Two years after releasing the last major update, the Kodi team has announced Kodi 19 “Matrix” is ready for download. Here’s some of what’s new in the latest version.

Kodi 19 gets its code name from the “Matrix” movies, and when you first launch the app, you’ll see a Matrix-inspired splash screen. The overall Kodi user interface has been refreshed with updates to the now playing, playlist, and metadata views, among other things.

There are also some improvements for media playback, although some will only work if you’ve got the hardware to support them:

  • Software-decoding for the AV1 video codec
  • HLG HDR and HDR10 playback on Windows 10 devices
  • Static HDR10 and dynamic Dolby Vision HDR on Android

Kodi 19 also has better support for music videos – now Kodi can group music videos by artist, and if you have both a music library and a music video library, Kodi can grab metadata from your music files and display it for related music videos.

If you use Kodi as a PVR (personal video recorder, also known as a DVR or digital video recorder), there’s now support for reminders, home screen widgets, and improved navigation, context menus, and group and channel management.

Under the hood.
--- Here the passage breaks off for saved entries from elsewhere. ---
/-- **The pair functional's `v`-covariance is positive for non-degenerate weights** (`x ≠ v`, `x, v ∉ Y`, all weights in `(0,1)`):
the all-closed configuration lies in `D₁` and in `D ∩ {x ↮ v}`. [folklore] -/
theorem covD_pairOpen_obs_pos (w : Sym2 V → unitInterval) (hw : ∀ d, 0 < w d ∧ w d < 1) (x v : V) (Y : Set V) (hxv : x ≠ v)
    (hx : x ∉ Y) (hv : v ∉ Y) :
    0 < CSH.covD w x Y (fun C => if s(x, v) ∈ C then (1 : ℝ) else 0) v := by
  classical
  rw [covD_pairOpen_self_eq w x v Y hxv]
  have h1' : (0 : ℝ) < w s(x, v) := by exact_mod_cast (hw s(x, v)).1
  have h2' : (w s(x, v) : ℝ) < 1 := by exact_mod_cast (hw s(x, v)).2
  have hlt : ∀ d, (if d = s(x, v) then (0 : unitInterval) else w d) < 1 := fun d => by
    split_ifs
    exacts [zero_lt_one, (hw d).2]
  have hbot : openGraph (∅ : BondConfig V) = ⊥ := by
    unfold openGraph; exact SimpleGraph.fromEdgeSet_empty
  have hnoreach : ∀ a b : V, a ≠ b → ¬ (openGraph (∅ : BondConfig V)).Reachable a b := fun a b hab h => by
    rw [hbot, SimpleGraph.reachable_bot] at h; exact hab h
  refine mul_pos (mul_pos h1' (by linarith)) (mul_pos ?_ ?_)
  · exact CSH.prodBernoulli_real_pos_of_empty_mem _ hlt fun y hy =>
      ⟨hnoreach x y (fun h => hx (h ▸ hy)), hnoreach v y (fun h => hv (h ▸ hy))⟩
  · exact CSH.prodBernoulli_real_pos_of_empty_mem _ hlt ⟨fun y hy => hnoreach x y (fun h => hx (h ▸ hy)), hnoreach x v hxv⟩
import Literature.InformationTheory.QuantumCodes.ConcatenationBadnessProbability
import HarnessLib

/-!
# Hierarchical (level-by-level) decoding of a concatenated single-error-correcting block fails only on BAD fault patterns:
# the code-capacity threshold `ε₀ = 1/C(n,2)` as a theorem about an explicit recursive decoder

Topic `Literature/InformationTheory/QuantumCodes` (continues `ConcatenationBadnessRecursion.lean` / `ConcatenationBadnessProbability.lean`).
Aliferis–Gottesman–Preskill (2006, §3.2) define the ideal level-`k` decoder recursively: "it is realized by first applying the
`(k-1)`-decoder to each of the `(k-1)`-subblocks, and then applying the `1`-decoder to the resulting `1`-block". In the code-capacity
model (one sector of a CSS code, perfect syndrome extraction) the only datum of the block code that this recursion uses is the map
`dec : (Fin n → Bool) → Bool` sending the pattern of LOGICAL FLIPS of the `n` sub-blocks to the residual logical flip of the block after
syndrome decoding — and the only property needed is that a single flipped sub-block is always corrected
(`CorrectsSingleFlips dec`: every distance-`3` block code with a decoder correcting one arbitrary error has it; two instances are
checked below by `decide`: majority vote on `3` sub-blocks, and Hamming-syndrome decoding of the `7` sub-blocks of a Steane-code sector).

* `logicalFlip dec k x` — the residual logical flip of the level-`k` block under hierarchical decoding of the fault pattern `x`
  (level `0`: the location's own fault bit; level `k+1`: `dec` applied to the sub-blocks' level-`k` residual flips);
* **`isBad_of_logicalFlip`** — if `dec` corrects single flips, a level-`k` logical flip forces the pattern to be BAD in the sense of
  `AGP06.IsBad` (two distinct flipped sub-blocks at the top, recursively) — AGP's "good implies correct" in this model;
* **`flipProb_le_badProb`**, **`flipProb_le_levelBound`** — hence `ℙ(logical flip at level k) ≤ ε⁽ᵏ⁾ ≤ ε₀ (p/ε₀)^{2^k}`, `ε₀ = (n choose 2)⁻¹`,
  under independent faults of rate `p` (the code-capacity CONCATENATION THRESHOLD `ε₀` for this explicit decoder, with double-exponential
  suppression below it), and the `PMF` form `prob_logicalFlip_le_levelBound`;
* instances: `majority3` (`CorrectsSingleFlips`, threshold `1/3`: `flipProb_majority3_le`) and `steaneSector` = Hamming `[7,4,3]` syndrome
  decoding of the seven sub-block flips followed by the parity of the residual against the all-ones logical operator
  (`CorrectsSingleFlips` by `decide`; threshold `1/21`: `flipProb_steaneSector_le`).

HONEST FRAMING: code-capacity model only (faults on the `n^k` elementary locations, flawless syndrome extraction and classical processing);
one sector (bit flips) — the other sector of a CSS code is the same statement on its own fault pattern; no claim about circuit-level noise
(AGP's exRecs / malignant pairs are not modelled, cf. `ConcatenationBadnessRecursion.lean`).

## References

* [AliferisGottesmanPreskill2006] P. Aliferis, D. Gottesman, J. Preskill, Quantum Inf. Comput. 6 (2006) 97–165, §3.1 (badness; Lemma 2),
  §3.2 (the recursive ideal decoder; "good implies correct"), §7 (Steane's [[7,1,3]] code).
-/

noncomputable section

open Finset
open scoped BigOperators ENNReal NNReal

namespace Literature.InformationTheory.QuantumCodes

namespace AGP06

variable {n : ℕ}

/-! ### The recursive decoder's logical output -/

/-- **The block decoder corrects single flips**: whenever at most one of the `n` sub-blocks carries a logical flip, the residual
logical flip of the block after decoding is `false`. [cite: AliferisGottesmanPreskill2006, §3.2 (a 1-Rec with at most one fault is correct)] -/
def CorrectsSingleFlips (dec : (Fin n → Bool) → Bool) : Prop :=
  ∀ b : Fin n → Bool, (Finset.univ.filter fun i => b i = true).card ≤ 1 → dec b = false

/-- **The residual logical flip under hierarchical decoding** of the fault pattern `x` at level `k`: at level `0` the location's own
fault; at level `k+1`, the block decoder `dec` applied to the level-`k` residual flips of the `n` sub-blocks ("first applying the
`(k-1)`-decoder to each of the `(k-1)`-subblocks, and then applying the `1`-decoder").
[cite: AliferisGottesmanPreskill2006, §3.2 (the recursive ideal k-decoder)] -/
def logicalFlip (dec : (Fin n → Bool) → Bool) : (k : ℕ) → ((Fin k → Fin n) → Bool) → Bool
  | 0, x => x default
  | k + 1, x => dec fun i => logicalFlip dec k (subBlock x i)

/-- **Good implies correct (code-capacity model)**: if the block decoder corrects single flips, then a logical flip at level `k`
under hierarchical decoding forces the fault pattern to be BAD (`AGP06.IsBad`: two distinct bad sub-blocks, recursively).
[cite: AliferisGottesmanPreskill2006, §3.2 (exRec-Cor / Lemma 3 "good implies correct")] -/
theorem isBad_of_logicalFlip {dec : (Fin n → Bool) → Bool} (hdec : CorrectsSingleFlips dec) :
    ∀ (k : ℕ) (x : (Fin k → Fin n) → Bool), logicalFlip dec k x = true → IsBad n k x
  | 0, x, h => by simpa [logicalFlip, IsBad] using h
  | k + 1, x, h => by
    simp only [logicalFlip] at h
    -- if at most one sub-block were flipped, `dec` would have corrected it
    by_contra hnot
    have hcard : ¬ (Finset.univ.filter fun i => logicalFlip dec k (subBlock x i) = true).card ≤ 1 := by
      intro hle
      have := hdec _ hle
      rw [this] at h
      exact Bool.false_ne_true h
    rw [not_le, Finset.one_lt_card] at hcard
    obtain ⟨i, hi, j, hj, hij⟩ := hcard
    rw [Finset.mem_filter] at hi hj
    exact hnot ⟨i, j, hij, isBad_of_logicalFlip hdec k _ hi.2, isBad_of_logicalFlip hdec k _ hj.2⟩

/-! ### The probability of a logical flip -/

/-- The probability of a level-`k` logical flip under independent faults of rate `p`: `Σ_{x : flip} wt p k x`.
[cite: AliferisGottesmanPreskill2006, §3.1–3.2] -/
def flipProb (dec : (Fin n → Bool) → Bool) (p : ℝ) (k : ℕ) : ℝ :=
  ∑ x : (Fin k → Fin n) → Bool, if logicalFlip dec k x = true then wt p k x else 0

/-- **`ℙ(logical flip) ≤ ε⁽ᵏ⁾`**: the flip event is contained in the badness event. [cite: AliferisGottesmanPreskill2006, §3.2] -/
theorem flipProb_le_badProb {dec : (Fin n → Bool) → Bool} (hdec : CorrectsSingleFlips dec) {p : ℝ} (hp0 : 0 ≤ p) (hp1 : p ≤ 1)
    (k : ℕ) : flipProb dec p k ≤ badProb p n k := by
  unfold flipProb badProb
  refine Finset.sum_le_sum fun x _ => ?_
  by_cases h : logicalFlip dec k x = true
  · rw [if_pos h, if_pos (isBad_of_logicalFlip hdec k x h)]
  · rw [if_neg h]
    split_ifs
    · exact wt_nonneg hp0 hp1 k x
    · exact le_rfl

/-- **The code-capacity concatenation threshold for hierarchical decoding**: `ℙ(logical flip at level k) ≤ ε₀ (p/ε₀)^{2^k}` with
`ε₀ = (n choose 2)⁻¹`, for every block decoder that corrects single flips (`n ≥ 2`, `0 ≤ p ≤ 1`).
[cite: AliferisGottesmanPreskill2006, Lemma 2 with §3.2] -/
theorem flipProb_le_levelBound {dec : (Fin n → Bool) → Bool} (hdec : CorrectsSingleFlips dec) {p : ℝ} (hp0 : 0 ≤ p) (hp1 : p ≤ 1)
    (hn : 2 ≤ n) (k : ℕ) : flipProb dec p k ≤ levelBound ((n.choose 2 : ℝ)⁻¹) p k :=
  (flipProb_le_badProb hdec hp0 hp1 k).trans (badProb_le_levelBound hp0 hp1 hn k)

/-- Below threshold the flip probability never exceeds `ε₀` and decays double-exponentially: `p ≤ ε₀ ⇒ ℙ(flip) ≤ ε₀ (p/ε₀)^{2^k} ≤ ε₀`.
[cite: AliferisGottesmanPreskill2006, Lemma 2 with §3.2] -/
theorem flipProb_le_of_le_threshold {dec : (Fin n → Bool) → Bool} (hdec : CorrectsSingleFlips dec) {p : ℝ} (hp0 : 0 ≤ p)
    (hn : 2 ≤ n) (hp : p ≤ ((n.choose 2 : ℝ))⁻¹) (k : ℕ) :
    flipProb dec p k ≤ ((n.choose 2 : ℝ))⁻¹ * (p / ((n.choose 2 : ℝ))⁻¹) ^ 2 ^ k ∧ flipProb dec p k ≤ ((n.choose 2 : ℝ))⁻¹ := by
  have hA : (1 : ℝ) ≤ (n.choose 2 : ℝ) := by exact_mod_cast Nat.choose_pos hn
  have hp1 : p ≤ 1 := hp.trans (inv_le_one_of_one_le₀ hA)
  have h := badProb_le_of_le_threshold hp0 hn hp k
  have h' := flipProb_le_badProb hdec hp0 hp1 k
  exact ⟨h'.trans h.1, h'.trans h.2⟩

/-- **`PMF` form**: under the product fault law `iidLaw (faultLaw p)`, the probability of a level-`k` logical flip under hierarchical
decoding is at most `ε₀ (p/ε₀)^{2^k}`. [cite: AliferisGottesmanPreskill2006, Lemma 2 with §3.2] -/
theorem prob_logicalFlip_le_levelBound {dec : (Fin n → Bool) → Bool} (hdec : CorrectsSingleFlips dec) (p : ℝ≥0) (hp : p ≤ 1)
    (hn : 2 ≤ n) (k : ℕ) :
    ((iidLaw (faultLaw p hp)).toOuterMeasure {x : (Fin k → Fin n) → Bool | logicalFlip dec k x = true}).toReal ≤
      levelBound ((n.choose 2 : ℝ)⁻¹) p k := by
  refine le_trans ?_ (prob_isBad_le_levelBound p hp hn k)
  refine ENNReal.toReal_mono ?_ (MeasureTheory.OuterMeasure.mono _ fun x hx => isBad_of_logicalFlip hdec k x hx)
  refine ne_top_of_le_ne_top ENNReal.one_ne_top ?_
  calc (iidLaw (faultLaw p hp)).toOuterMeasure {x : (Fin k → Fin n) → Bool | IsBad n k x}
      ≤ (iidLaw (faultLaw p hp)).toOuterMeasure Set.univ := MeasureTheory.OuterMeasure.mono _ (Set.subset_univ _)
    _ = 1 := (PMF.toOuterMeasure_apply_eq_one_iff _ _).2 (Set.subset_univ _)

/-! ### Instance: majority vote on three sub-blocks (threshold `1/3`) -/

/-- Majority vote on three sub-block flips (the recursive decoder of the concatenated repetition code; classical).
[cite: AliferisGottesmanPreskill2006, §3.2 (recursive decoding)] -/
def majority3 (b : Fin 3 → Bool) : Bool :=
  (b 0 && b 1) || (b 0 && b 2) || (b 1 && b 2)

/-- Majority vote corrects a single flipped sub-block. [cite: AliferisGottesmanPreskill2006, §3.2] -/
theorem correctsSingleFlips_majority3 : CorrectsSingleFlips majority3 := by
  unfold CorrectsSingleFlips majority3
  decide

/-- **Threshold `1/3` for recursive majority voting**: `ℙ(level-k majority wrong) ≤ (1/3)·(3 p)^{2^k}` for `0 ≤ p ≤ 1/3`.
[cite: AliferisGottesmanPreskill2006, Lemma 2 with §3.2] -/
theorem flipProb_majority3_le {p : ℝ} (hp0 : 0 ≤ p) (hp : p ≤ 1 / 3) (k : ℕ) :
    flipProb majority3 p k ≤ 1 / 3 * (3 * p) ^ 2 ^ k := by
  have h3 : ((Nat.choose 3 2 : ℕ) : ℝ) = 3 := by norm_num [Nat.choose]
  have h := (flipProb_le_of_le_threshold correctsSingleFlips_majority3 hp0 (by norm_num) (by rw [h3]; simpa using hp) k).1
  rw [h3] at h
  have e : (3 : ℝ)⁻¹ * (p / (3 : ℝ)⁻¹) ^ 2 ^ k = 1 / 3 * (3 * p) ^ 2 ^ k := by
    rw [div_inv_eq_mul, one_div, mul_comm p]
  rw [← e]
  exact h

/-! ### Instance: a Steane-code sector — Hamming `[7,4,3]` syndrome decoding of the seven sub-block flips (threshold `1/21`) -/

/-- The three Hamming parity checks of a flip pattern on `7` sub-blocks, as the number `s ∈ {0,…,7}` whose binary digits are the
check parities (position `i` participates in check `j` iff bit `j` of `i+1` is set); `s ≠ 0` names the position `s - 1` to flip back.
[cite: AliferisGottesmanPreskill2006, §7 (Steane's [[7,1,3]] code: each sector is a Hamming code)] -/
def hammingSyndrome (b : Fin 7 → Bool) : ℕ :=
  ((Finset.univ.filter fun i : Fin 7 => b i = true ∧ (i.val + 1).testBit 0).card % 2) +
    2 * ((Finset.univ.filter fun i : Fin 7 => b i = true ∧ (i.val + 1).testBit 1).card % 2) +
    4 * ((Finset.univ.filter fun i : Fin 7 => b i = true ∧ (i.val + 1).testBit 2).card % 2)

/-- Hamming-syndrome decoding of the seven sub-block flips followed by the logical read-out: flip back the position named by the
syndrome, then report the parity of the residual against the all-ones logical operator of the Steane sector (the residual is a
Hamming codeword; it is a logical flip iff its weight is odd). [cite: AliferisGottesmanPreskill2006, §7 (Steane's [[7,1,3]] code)] -/
def steaneSector (b : Fin 7 → Bool) : Bool :=
  let s := hammingSyndrome b
  let r : Fin 7 → Bool := fun i => if i.val + 1 = s then !(b i) else b i
  (Finset.univ.filter fun i : Fin 7 => r i = true).card % 2 = 1

set_option maxRecDepth 4096 in
/-- Hamming-syndrome decoding corrects a single flipped sub-block (checked on all `2⁷` patterns).
[cite: AliferisGottesmanPreskill2006, §7] -/
theorem correctsSingleFlips_steaneSector : CorrectsSingleFlips steaneSector := by
  unfold CorrectsSingleFlips steaneSector hammingSyndrome
  decide +kernel

/-- **Threshold `1/21` for a Steane-code sector under hierarchical decoding** (code-capacity model): `ℙ(level-k logical flip) ≤
(1/21)·(21 p)^{2^k}` for `0 ≤ p ≤ 1/21`. [cite: AliferisGottesmanPreskill2006, Lemma 2 with §3.2 and §7] -/
theorem flipProb_steaneSector_le {p : ℝ} (hp0 : 0 ≤ p) (hp : p ≤ 1 / 21) (k : ℕ) :
    flipProb steaneSector p k ≤ 1 / 21 * (21 * p) ^ 2 ^ k := by
  have h21 : ((Nat.choose 7 2 : ℕ) : ℝ) = 21 := by norm_num [Nat.choose]
  have h := (flipProb_le_of_le_threshold correctsSingleFlips_steaneSector hp0 (by norm_num) (by rw [h21]; simpa using hp) k).1
  rw [h21] at h
  have e : (21 : ℝ)⁻¹ * (p / (21 : ℝ)⁻¹) ^ 2 ^ k = 1 / 21 * (21 * p) ^ 2 ^ k := by
    rw [div_inv_eq_mul, one_div, mul_comm p]
  rw [← e]
  exact h

end AGP06

end Literature.InformationTheory.QuantumCodes

end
Kodi 19 makes the move from Python 2.7 (which is no longer supported) to Python 3. This means some older plugins may no longer work, but Kodi’s developer say that “much of the community has come with us,” so if you find a plugin that doesn’t work with the latest version of Kodi, you may want to reach out to the developer of that add-on directly.

Kodi 19 is also adding support for tvOS, allowing you to run the software on an Apple TV device. But the latest version drops support for 32-bit iOS platforms.

You can find out more about Kodi 19 in the release announcement. Or just download the latest version and kick the tires yourself.

Incidentally, when I tried to download Kodi from the official download page, the latest version available was Kodi 18.9. But the stable build of Kodi 19 was avaialbel from the official mirrors page.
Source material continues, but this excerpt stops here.